TOKYO: Japan’s national sales tax was raised to 10 percent from 8 percent on Tuesday, amid concerns that the long-delayed move could derail the fragile growth path of the world’s third largest economy.
Officials said ample measures were taken to minimize the impact of the hike after previous tax increases — a 2-point increase to 5 percent in 1997 and another to 8 percent in 2014 — brought on recessions.
Prime Minister Shinzo Abe postponed this hike twice but said it was unavoidable given rising costs for elder care and a growing national debt as the population ages and shrinks. After decades of fiscal deficits that have taken the debt to more than twice the size of the economy, Abe has promised a return to balance by 2025, but that will require growth to be sustained at a healthy pace.
The sales tax hike coincided with the release of data showing business sentiment among large manufacturers worsening in September to its worst level since 2013.
The result was better than expected, but the outlook is forecast to deteriorate further by December’s quarterly report of the Bank of Japan’s survey, called the “tankan.”
“Particularly affected are producers of basic materials, reflecting recent commodity market movements, as well as producers of general-purpose and production machinery, who are exposed to risks posed by recent re-escalation of US-China trade frictions,” Oxford Economics said in a commentary.

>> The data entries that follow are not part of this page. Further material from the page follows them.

/-! ## §1 At one place datum `(L, w, μ, S)`, modulo (FC) at `(L, w, μ)`: `W_E := ∫ β(x · x⁻¹)` -/
set_option maxHeartbeats 800000 in -- long statement on the one-place carrier and a measure-theoretic assembly
/-- **(FC-9) — (FC) AT `(L, w, μ)` ⇒ «ELL-WEIGHT» AT `(L, w, μ, S)`** with `W_E(γ) := (∫⁻ x, β (x γ x⁻¹) ∂μ).toReal`, `β = ofReal ∘ f` for a Urysohn bump `f ∈ C_c(U,[0,1])`,
`f|_S = 1`: nonnegative; locally integrable because `‖W_E‖ₑ ≤ 1_{Φ_β} · Λ` and `∫⁻_{C ∩ Φ_β} Λ < ⊤` is (FC); and `∫⁻ Θ(xγx⁻¹) ≤ Λ(γ)·Mb = ofReal(W_E γ)·Mb` at every regular
`γ` with compact centraliser, the fibre `{x | xγx⁻¹ ∈ tsupport β}` being compact (Lemma 14 at the model, ★) so that `Λ(γ) < ⊤`.
[cite: HarishChandra1970, Part V §2 Lemma 14 p. 52; Part VI §8 Theorem 14 p. 60; Part VII §3 pp. 70–73] [cite: Folland1995, §2.4, §2.6] [cite: Rogawski1990, §12.5 p. 182] -/
theorem ellWeightPlace_of_finConj (L : Type) [Field L] [NumberField L] [IsCMField L] {v : HeightOneSpectrum (𝓞 ↥(maximalRealSubfield L))}
    (w : UnitaryGroup.PlacesOver L v) (hw : IsCMField.complexConj L • w.1 = w.1)
    [MeasurableSpace ↥(unitaryGroupOfForm (galAdicCompletionMap (L := L) (IsCMField.complexConj L) hw) ((StdForm.antidiagonal 3).over (w.1.adicCompletion L)))]
    [BorelSpace ↥(unitaryGroupOfForm (galAdicCompletionMap (L := L) (IsCMField.complexConj L) hw) ((StdForm.antidiagonal 3).over (w.1.adicCompletion L)))]
    (μ : Measure ↥(unitaryGroupOfForm (galAdicCompletionMap (L := L) (IsCMField.complexConj L) hw) ((StdForm.antidiagonal 3).over (w.1.adicCompletion L)))) [μ.IsHaarMeasure]
    (hFC : ∀ {C : Set ↥(unitaryGroupOfForm (galAdicCompletionMap (L := L) (IsCMField.complexConj L) hw) ((StdForm.antidiagonal 3).over (w.1.adicCompletion L)))}, IsCompact C →
      ∀ {β : ↥(unitaryGroupOfForm (galAdicCompletionMap (L := L) (IsCMField.complexConj L) hw) ((StdForm.antidiagonal 3).over (w.1.adicCompletion L))) → ℝ≥0∞},
        Continuous β → IsCompact (tsupport β) → ∀ {Mb : ℝ≥0∞}, Mb ≠ ⊤ → (∀ g, β g ≤ Mb) →
          ∫⁻ g in C ∩ {g | ∫⁻ x, β (x * g * x⁻¹) ∂μ < ⊤}, ∫⁻ x, β (x * g * x⁻¹) ∂μ ∂μ < ⊤)
    {S : Set ↥(unitaryGroupOfForm (galAdicCompletionMap (L := L) (IsCMField.complexConj L) hw) ((StdForm.antidiagonal 3).over (w.1.adicCompletion L)))} (hS : IsCompact S) :
    ∃ W_E : ↥(unitaryGroupOfForm (galAdicCompletionMap (L := L) (IsCMField.complexConj L) hw) ((StdForm.antidiagonal 3).over (w.1.adicCompletion L))) → ℝ,
      LocallyIntegrable W_E μ ∧ (∀ g, 0 ≤ W_E g) ∧
      ∀ γ : ↥(unitaryGroupOfForm (galAdicCompletionMap (L := L) (IsCMField.complexConj L) hw) ((StdForm.antidiagonal 3).over (w.1.adicCompletion L))),
        IsRegularElt (γ : GL (Fin 3) (w.1.adicCompletion L)) →
        IsCompact ((Subgroup.centralizer ({γ} : Set ↥(unitaryGroupOfForm (galAdicCompletionMap (L := L) (IsCMField.complexConj L) hw) ((StdForm.antidiagonal 3).over (w.1.adicCompletion L))))) :
            Set ↥(unitaryGroupOfForm (galAdicCompletionMap (L := L) (IsCMField.complexConj L) hw) ((StdForm.antidiagonal 3).over (w.1.adicCompletion L)))) →
          ∀ Θ : ↥(unitaryGroupOfForm (galAdicCompletionMap (L := L) (IsCMField.complexConj L) hw) ((StdForm.antidiagonal 3).over (w.1.adicCompletion L))) → ℝ≥0∞,
            Measurable Θ → (∀ g, Θ g ≠ 0 → g ∈ S) → ∀ Mb : ℝ≥0∞, (∀ g, Θ g ≤ Mb) →
              ∫⁻ x, Θ (x * γ * x⁻¹) ∂μ ≤ ENNReal.ofReal (W_E γ) * Mb := by
  -- the frame of `L_w`, `GL₃(L_w)` and `U` (★ [M2a] FILE A; ★ `AdicCompletionLocalField`)
  haveI : SecondCountableTopology (w.1.adicCompletion L) := secondCountableTopology_adicCompletion L w.1
  haveI : CharZero (w.1.adicCompletion L) := charZero_of_injective_algebraMap (algebraMap L (w.1.adicCompletion L)).injective
  haveI : SecondCountableTopology (GL (Fin 3) (w.1.adicCompletion L)) := secondCountableTopology_gl_adicCompletion L 3 w.1
  haveI : LocallyCompactSpace (GL (Fin 3) (w.1.adicCompletion L)) := locallyCompactSpace_gl_adicCompletion L 3 w.1
  haveI : SigmaCompactSpace (GL (Fin 3) (w.1.adicCompletion L)) := sigmaCompactSpace_of_locallyCompact_secondCountable
  haveI : SecondCountableTopology ↥(unitaryGroupOfForm (galAdicCompletionMap (L := L) (IsCMField.complexConj L) hw) ((StdForm.antidiagonal 3).over (w.1.adicCompletion L))) :=
    K2E3SupercuspModelFrameAtPlace.secondCountableTopology_unitaryGroupOfForm_adicCompletion L w _ _
  haveI : LocallyCompactSpace ↥(unitaryGroupOfForm (galAdicCompletionMap (L := L) (IsCMField.complexConj L) hw) ((StdForm.antidiagonal 3).over (w.1.adicCompletion L))) :=
    K2E3SupercuspModelFrameAtPlace.locallyCompactSpace_unitaryGroupOfForm_adicCompletion L w hw _
  haveI : SigmaCompactSpace ↥(unitaryGroupOfForm (galAdicCompletionMap (L := L) (IsCMField.complexConj L) hw) ((StdForm.antidiagonal 3).over (w.1.adicCompletion L))) := sigmaCompactSpace_of_locallyCompact_secondCountable
  have hσσ : ∀ x, galAdicCompletionMap (L := L) (IsCMField.complexConj L) hw (galAdicCompletionMap (L := L) (IsCMField.complexConj L) hw x) = x :=
    galAdicCompletionMap_galAdicCompletionMap_of_smul_eq (IsCMField.complexConj L) w (IsCMField.complexConj_ne_one L) hw
  have hσc : Continuous (galAdicCompletionMap (L := L) (IsCMField.complexConj L) hw) := continuous_galAdicCompletionMap L (IsCMField.complexConj L) hw
  -- the Urysohn bump `β = ofReal ∘ f`, `f ∈ C_c(U, [0,1])`, `f = 1` on `S`
  obtain ⟨f, hf1, -, hfcs, hf01⟩ := exists_continuous_one_zero_of_isCompact hS isClosed_empty (Set.disjoint_empty S)
  obtain ⟨β, hβ⟩ : ∃ β : ↥(unitaryGroupOfForm (galAdicCompletionMap (L := L) (IsCMField.complexConj L) hw) ((StdForm.antidiagonal 3).over (w.1.adicCompletion L))) → ℝ≥0∞, ∀ g, β g = ENNReal.ofReal (f g) := ⟨_, fun _ => rfl⟩
  have hβf : β = fun g => ENNReal.ofReal (f g) := funext hβ
  have hβc : Continuous β := by rw [hβf]; exact ENNReal.continuous_ofReal.comp f.continuous
  have hβcs : HasCompactSupport β := by rw [hβf]; exact hfcs.comp_left ENNReal.ofReal_zero
  have hβ1 : ∀ g, β g ≤ 1 := fun g => by rw [hβ]; exact ENNReal.ofReal_le_one.2 (hf01 g).2
  have hβS : ∀ g ∈ S, β g = 1 := fun g hg => by rw [hβ, hf1 hg, Pi.one_apply, ENNReal.ofReal_one]
  have hβconj : ∀ γ : ↥(unitaryGroupOfForm (galAdicCompletionMap (L := L) (IsCMField.complexConj L) hw) ((StdForm.antidiagonal 3).over (w.1.adicCompletion L))), Measurable fun x : ↥(unitaryGroupOfForm (galAdicCompletionMap (L := L) (IsCMField.complexConj L) hw) ((StdForm.antidiagonal 3).over (w.1.adicCompletion L))) => β (x * γ * x⁻¹) := fun γ =>
    (hβc.comp ((continuous_id.mul continuous_const).mul continuous_inv)).measurable
  -- `Λ(γ) = ∫⁻ β(x γ x⁻¹)` is Borel; `Φ_β` is measurable
  have hΛm : Measurable fun g : ↥(unitaryGroupOfForm (galAdicCompletionMap (L := L) (IsCMField.complexConj L) hw) ((StdForm.antidiagonal 3).over (w.1.adicCompletion L))) => ∫⁻ x, β (x * g * x⁻¹) ∂μ :=
    Measurable.lintegral_prod_right (f := fun (g x : ↥(unitaryGroupOfForm (galAdicCompletionMap (L := L) (IsCMField.complexConj L) hw) ((StdForm.antidiagonal 3).over (w.1.adicCompletion L)))) => β (x * g * x⁻¹))
      (hβc.comp ((continuous_snd.mul continuous_fst).mul continuous_snd.inv)).measurable
  have hΦm : MeasurableSet {g : ↥(unitaryGroupOfForm (galAdicCompletionMap (L := L) (IsCMField.complexConj L) hw) ((StdForm.antidiagonal 3).over (w.1.adicCompletion L))) | ∫⁻ x, β (x * g * x⁻¹) ∂μ < ⊤} := measurableSet_lt hΛm measurable_const
  refine ⟨fun γ => (∫⁻ x, β (x * γ * x⁻¹) ∂μ).toReal, ?_, fun γ => ENNReal.toReal_nonneg, ?_⟩
  · -- (b) local integrability from (FC)
    rw [locallyIntegrable_iff]
    intro C hC
    refine ⟨hΛm.ennreal_toReal.aestronglyMeasurable, ?_⟩
    rw [hasFiniteIntegral_iff_enorm]
    have hle : ∀ γ : ↥(unitaryGroupOfForm (galAdicCompletionMap (L := L) (IsCMField.complexConj L) hw) ((StdForm.antidiagonal 3).over (w.1.adicCompletion L))), ‖(∫⁻ x, β (x * γ * x⁻¹) ∂μ).toReal‖ₑ ≤
        {g : ↥(unitaryGroupOfForm (galAdicCompletionMap (L := L) (IsCMField.complexConj L) hw) ((StdForm.antidiagonal 3).over (w.1.adicCompletion L))) | ∫⁻ x, β (x * g * x⁻¹) ∂μ < ⊤}.indicator (fun g => ∫⁻ x, β (x * g * x⁻¹) ∂μ) γ := fun γ => by
      rw [Real.enorm_eq_ofReal ENNReal.toReal_nonneg]
      by_cases hγ : γ ∈ {g : ↥(unitaryGroupOfForm (galAdicCompletionMap (L := L) (IsCMField.complexConj L) hw) ((StdForm.antidiagonal 3).over (w.1.adicCompletion L))) | ∫⁻ x, β (x * g * x⁻¹) ∂μ < ⊤}
      · rw [Set.indicator_of_mem hγ]; exact ENNReal.ofReal_toReal_le
      · have hγ' : ¬ ∫⁻ x, β (x * γ * x⁻¹) ∂μ < ⊤ := hγ
        rw [Set.indicator_of_notMem hγ, eq_top_iff.2 (not_lt.1 hγ'), ENNReal.toReal_top, ENNReal.ofReal_zero]
    calc ∫⁻ γ in C, ‖(∫⁻ x, β (x * γ * x⁻¹) ∂μ).toReal‖ₑ ∂μ
        ≤ ∫⁻ γ in C, {g : ↥(unitaryGroupOfForm (galAdicCompletionMap (L := L) (IsCMField.complexConj L) hw) ((StdForm.antidiagonal 3).over (w.1.adicCompletion L))) | ∫⁻ x, β (x * g * x⁻¹) ∂μ < ⊤}.indicator (fun g => ∫⁻ x, β (x * g * x⁻¹) ∂μ) γ ∂μ := lintegral_mono fun γ => hle γ
      _ = ∫⁻ γ in {g : ↥(unitaryGroupOfForm (galAdicCompletionMap (L := L) (IsCMField.complexConj L) hw) ((StdForm.antidiagonal 3).over (w.1.adicCompletion L))) | ∫⁻ x, β (x * g * x⁻¹) ∂μ < ⊤} ∩ C, ∫⁻ x, β (x * γ * x⁻¹) ∂μ ∂μ := setLIntegral_indicator hΦm _
      _ = ∫⁻ γ in C ∩ {g : ↥(unitaryGroupOfForm (galAdicCompletionMap (L := L) (IsCMField.complexConj L) hw) ((StdForm.antidiagonal 3).over (w.1.adicCompletion L))) | ∫⁻ x, β (x * g * x⁻¹) ∂μ < ⊤}, ∫⁻ x, β (x * γ * x⁻¹) ∂μ ∂μ := by rw [Set.inter_comm]
      _ < ⊤ := hFC hC hβc hβcs ENNReal.one_ne_top hβ1
  · -- (c) the fibre bound at a regular `γ` with compact centraliser
    intro γ hreg hZ Θ _hΘm hΘS Mb hΘb
    have hΘβ : ∀ g, Θ g ≤ β g * Mb := fun g => by
      by_cases h0 : Θ g = 0
      · rw [h0]; exact bot_le
      · rw [hβS g (hΘS g h0), one_mul]; exact hΘb g
    -- Harish-Chandra's Lemma 14 at the model (`K = {γ}`, `C = tsupport β`), then `Z(γ)` compact ⇒ the fibre is compact
    letI : NontriviallyNormedField (w.1.adicCompletion L) := Valued.toNontriviallyNormedField (w.1.adicCompletion L) (WithZero (Multiplicative ℤ))
    have hA := UnitaryGroupOfForm.isCompact_image_mk_setOf_exists_conj_mem_of_charpoly_separable (m := 3) two_ne_zero hσc hσσ
      (K2E3SupercuspModelFrameAtPlace.over_three_hermitian (galAdicCompletionMap (L := L) (IsCMField.complexConj L) hw))
      K2E3SupercuspModelFrameAtPlace.isUnit_det_over_three γ hreg isCompact_singleton
      (Set.singleton_subset_iff.2 (Subgroup.mem_centralizer_singleton_iff.2 rfl)) (fun t' ht' => by rw [Set.mem_singleton_iff.1 ht']; exact hreg) hβcs.isCompact
    have hset : {x : ↥(unitaryGroupOfForm (galAdicCompletionMap (L := L) (IsCMField.complexConj L) hw) ((StdForm.antidiagonal 3).over (w.1.adicCompletion L))) |
        ∃ t' ∈ ({γ} : Set ↥(unitaryGroupOfForm (galAdicCompletionMap (L := L) (IsCMField.complexConj L) hw) ((StdForm.antidiagonal 3).over (w.1.adicCompletion L)))), x * t' * x⁻¹ ∈ tsupport β} = {x | x * γ * x⁻¹ ∈ tsupport β} := by
      ext x; simp only [Set.mem_setOf_eq, Set.mem_singleton_iff, exists_eq_left]
    rw [hset] at hA
    obtain ⟨C, hC, hsub⟩ := K2E3UnipotentConjTwistBochner.exists_isCompact_subset_mul_of_isCompact_image_mk (Subgroup.centralizer {γ}) hA
    have hScl : IsClosed {x : ↥(unitaryGroupOfForm (galAdicCompletionMap (L := L) (IsCMField.complexConj L) hw) ((StdForm.antidiagonal 3).over (w.1.adicCompletion L))) | x * γ * x⁻¹ ∈ tsupport β} :=
      (isClosed_tsupport _).preimage ((continuous_id.mul continuous_const).mul continuous_inv)
    have hScpt : IsCompact {x : ↥(unitaryGroupOfForm (galAdicCompletionMap (L := L) (IsCMField.complexConj L) hw) ((StdForm.antidiagonal 3).over (w.1.adicCompletion L))) | x * γ * x⁻¹ ∈ tsupport β} := (hC.mul hZ).of_isClosed_subset hScl hsub
    have hfin : ∫⁻ x, β (x * γ * x⁻¹) ∂μ < ⊤ := by
      have hle : ∀ x : ↥(unitaryGroupOfForm (galAdicCompletionMap (L := L) (IsCMField.complexConj L) hw) ((StdForm.antidiagonal 3).over (w.1.adicCompletion L))), β (x * γ * x⁻¹) ≤ {x : ↥(unitaryGroupOfForm (galAdicCompletionMap (L := L) (IsCMField.complexConj L) hw) ((StdForm.antidiagonal 3).over (w.1.adicCompletion L))) | x * γ * x⁻¹ ∈ tsupport β}.indicator 1 x := fun x => by
        by_cases hx : x ∈ {x : ↥(unitaryGroupOfForm (galAdicCompletionMap (L := L) (IsCMField.complexConj L) hw) ((StdForm.antidiagonal 3).over (w.1.adicCompletion L))) | x * γ * x⁻¹ ∈ tsupport β}
        · rw [Set.indicator_of_mem hx, Pi.one_apply]; exact hβ1 _
        · rw [image_eq_zero_of_notMem_tsupport (f := β) hx]; exact bot_le
      calc ∫⁻ x, β (x * γ * x⁻¹) ∂μ ≤ ∫⁻ x, {x : ↥(unitaryGroupOfForm (galAdicCompletionMap (L := L) (IsCMField.complexConj L) hw) ((StdForm.antidiagonal 3).over (w.1.adicCompletion L))) | x * γ * x⁻¹ ∈ tsupport β}.indicator 1 x ∂μ := lintegral_mono hle
        _ = μ {x : ↥(unitaryGroupOfForm (galAdicCompletionMap (L := L) (IsCMField.complexConj L) hw) ((StdForm.antidiagonal 3).over (w.1.adicCompletion L))) | x * γ * x⁻¹ ∈ tsupport β} := lintegral_indicator_one hScl.measurableSet
        _ < ⊤ := hScpt.measure_lt_top
    calc ∫⁻ x, Θ (x * γ * x⁻¹) ∂μ ≤ ∫⁻ x, β (x * γ * x⁻¹) * Mb ∂μ := lintegral_mono fun x => hΘβ _
      _ = (∫⁻ x, β (x * γ * x⁻¹) ∂μ) * Mb := lintegral_mul_const Mb (hβconj γ)
      _ = ENNReal.ofReal ((∫⁻ x, β (x * γ * x⁻¹) ∂μ).toReal) * Mb := by rw [ENNReal.ofReal_toReal hfin.ne]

Other data released this week have shown industrial output decreasing in August, while unemployment remained at a 26-year low of 2.2 percent.
The economy expanded at an annual pace of 1.8 percent in April-June, faster than anticipated. But slowing exports and rising prices for oil are expected to drag growth lower in coming months.
The sales tax increase covers most goods and services from clothes, electronics to transportation and medical fees, but the government has sought to soften its impact with tax breaks for home and car purchases. It also kept the tax for groceries unchanged for low-income households and is providing free pre-school education to families.
“We’ll take expeditious and utmost efforts to ward off any risk of a downward swing in the economy,” Chief Cabinet Secretary Yoshihide Suga said on the eve of the tax hike.
Analysts say the tax hike poses a deflationary risk at a time of growing uncertainty over trade tensions between the US and China.
That’s after years of ultra-loose monetary policy aimed at trying to convince businesses and consumers to spend more money. More than six years after Bank of Japan Gov. Haruhiko Kuroda launched his “big bazooka” injections of billions of dollars of cash into the economy, aimed at prying the country out of its deflationary doldrums.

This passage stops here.